I am scraping a webpage using Selenium in Python. I am able to locate the elements using this code:

from selenium import webdriver
import codecs

driver = webdriver.Chrome()
driver.get("url")
results_table=driver.find_elements_by_xpath('//*[@id="content"]/table[1]/tbody/tr')

Each element in results_table is in turn a set of sub-elements, with the number of sub-elements varying from element to element. My goal is to output each element, as a list or as a delimited string, into an output file. My code so far is this:

results_file=codecs.open(path+"results.txt","w","cp1252")

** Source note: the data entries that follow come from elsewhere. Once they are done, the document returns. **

import Summits.KontsevichZagierPeriods.KontsevichZagierPeriods.Theses.SymplecticScissors
import Literature.NumberTheory.Transcendental.CurvePeriodsPathConnectedProofs
import Literature.NumberTheory.Transcendental.KZSemialgebraicComplex
import Literature.NumberTheory.Transcendental.KZPeriodsProofs
import Literature.NumberTheory.Transcendental.SemialgebraicMapsProofs
import Literature.NumberTheory.Transcendental.SemialgebraicLineDeriv
import Summits.KontsevichZagierPeriods.KontsevichZagierPeriods.Theorems.SymplecticScissorsRealOnePeriodRelationsStubHomotopyInvarianceAux

/-!
# `RealOnePeriodRelations` (stmt-KontsevichZagierPeriods-10042, route SymplecticScissors) — line
`nash-retraction-thin-strip`, stub `stub_saChart`

SEMIALGEBRAIC GRAPH CHARTS of an embedded smooth affine curve `Z = {F₁ = ⋯ = Fₘ = 0} ⊂ ℂⁿ` over
`ℚ̄` (`CurveData.IsSmoothAffineCurve`). The tree's local structure theorem
`CurveData.IsSmoothAffineCurve.exists_localChart` makes `Z(ℂ)` near any point `z₀` the graph
`ψ(B)` of a holomorphic map over one coordinate `i₀`, `B = B(z₀ i₀, ε₀)`, with respect to an open
`Ω₀ ∋ z₀`. Here the chart is RE-CENTRED at a Gaussian-rational point `c` close to `z₀ i₀` (the
point `z₀` itself may be transcendental) and it is shown that on a closed disc `closedBall c ρ` of
rational radius the realified chart `ℝ² ⊃ closedBall c ρ → ℝ²ⁿ` is a `ℚ`-SEMIALGEBRAIC MAP: for an
open box `D ∋ z₀` with rational corners inside `Ω₀` and `ρ` so small that `ψ(closedBall c ρ) ⊆ D`,
the value `ψ(w)` is the unique point `z ∈ Z(ℂ) ∩ D` with `z i₀ = w`, so the graph of `ψ` over the
disc is `{(w, z) | w ∈ closedBall c ρ, z ∈ Z(ℂ), z ∈ D, z i₀ = w}`; the realification of `Z(ℂ)` is
`ℚ`-semialgebraic because the equations have algebraic coefficients (real and imaginary parts of
`Fⱼ(x + iy)` are `ℚ`-semialgebraic functions of `(x, y) ∈ ℝ²ⁿ`, `KZSemialgebraicComplex`), and the
disc, the box and the equation `z i₀ = w` are polynomial (in)equalities over `ℚ`. The passage
`ℝ²ⁿ → ℂⁿ` is kept abstract: any map `cv` with `re (cv x)ᵢ = xᵢ`, `im (cv x)ᵢ = x_{n+i}`.

## References

* J. Bochnak, M. Coste, M.-F. Roy, *Real Algebraic Geometry*, Ergebnisse 36, Springer (1998),
  §2.2 (Def. 2.2.5, Prop. 2.2.6).
* A. Huber, G. Wüstholz, *Transcendence and Linear Relations of 1-Periods*, Cambridge Tracts in
  Mathematics 227, CUP (2022), §3.3.1.
* M. Kontsevich, D. Zagier, *Periods* (2001), §1.1.
-/

noncomputable section

open scoped BigOperators Topology
open Set MvPolynomial
open Literature.NumberTheory.Transcendental Literature.NumberTheory.Transcendental.CurvePeriods
open Literature.ModelTheory.ExponentialFields (IsSemialgebraic isSemialgebraic_univ
  isSemialgebraic_setOf_eval_eq_zero isSemialgebraic_setOf_eval_lt isSemialgebraic_setOf_eval_le
  tarski_seidenberg_real_holds)

namespace Summit.KontsevichZagierPeriods.SymplecticScissors.RealOnePeriodRelations

namespace SaChart

variable {n : ℕ}

/-- Finitely many `ℚ`-semialgebraic conditions have a `ℚ`-semialgebraic conjunction.
[cite: BochnakCosteRoy1998, §2.2] -/
theorem sa_forall_fin {N : ℕ} {ι : Type*} [Fintype ι] {P : ι → (Fin N → ℝ) → Prop}
    (h : ∀ i, IsSemialgebraic ℚ {x | P i x}) :
    IsSemialgebraic ℚ {x : Fin N → ℝ | ∀ i, P i x} := by
  convert IsSemialgebraic.biInter Finset.univ (fun i => {x | P i x}) (fun i _ => h i) using 1
  ext x
  simp

/-- The diagonal condition `x a = x b` is `ℚ`-semialgebraic. [cite: BochnakCosteRoy1998, §2.2] -/
theorem sa_coord_eq {N : ℕ} (a b : Fin N) : IsSemialgebraic ℚ {x : Fin N → ℝ | x a = x b} := by
  have hset : {x : Fin N → ℝ | x a = x b} =
      {x | aeval x (X a - X b : MvPolynomial (Fin N) ℚ) = 0} := by
    ext x
    simp [sub_eq_zero]
  rw [hset]
  exact isSemialgebraic_setOf_eval_eq_zero _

for element in enumerate(results_table):
    element_fields=element.find_elements_by_xpath(".//*[text()][count(*)=0]")
    element_list=[field.text for field in element_fields]
    stuff_to_write='#'.join(element_list)+"
"
    results_file.write(stuff_to_write)
    #print (i)
results_file.close()
driver.quit()

This second part of code takes about 2.5 minutes on a list of ~400 elements, each with about 10 sub-elements. I get the desired output, but it is too slow. What could I do to improve the prformance ?

Using python 3.6

GaryMBloom · Accepted Answer

Download the whole page in one shot, then use something like BeautifulSoup to process it. I haven't used splinter or selenium in a while, but in Splinter, .html will give you the page. I'm not sure what the syntax is for that in Selenium, but there should be a way to grab the whole page.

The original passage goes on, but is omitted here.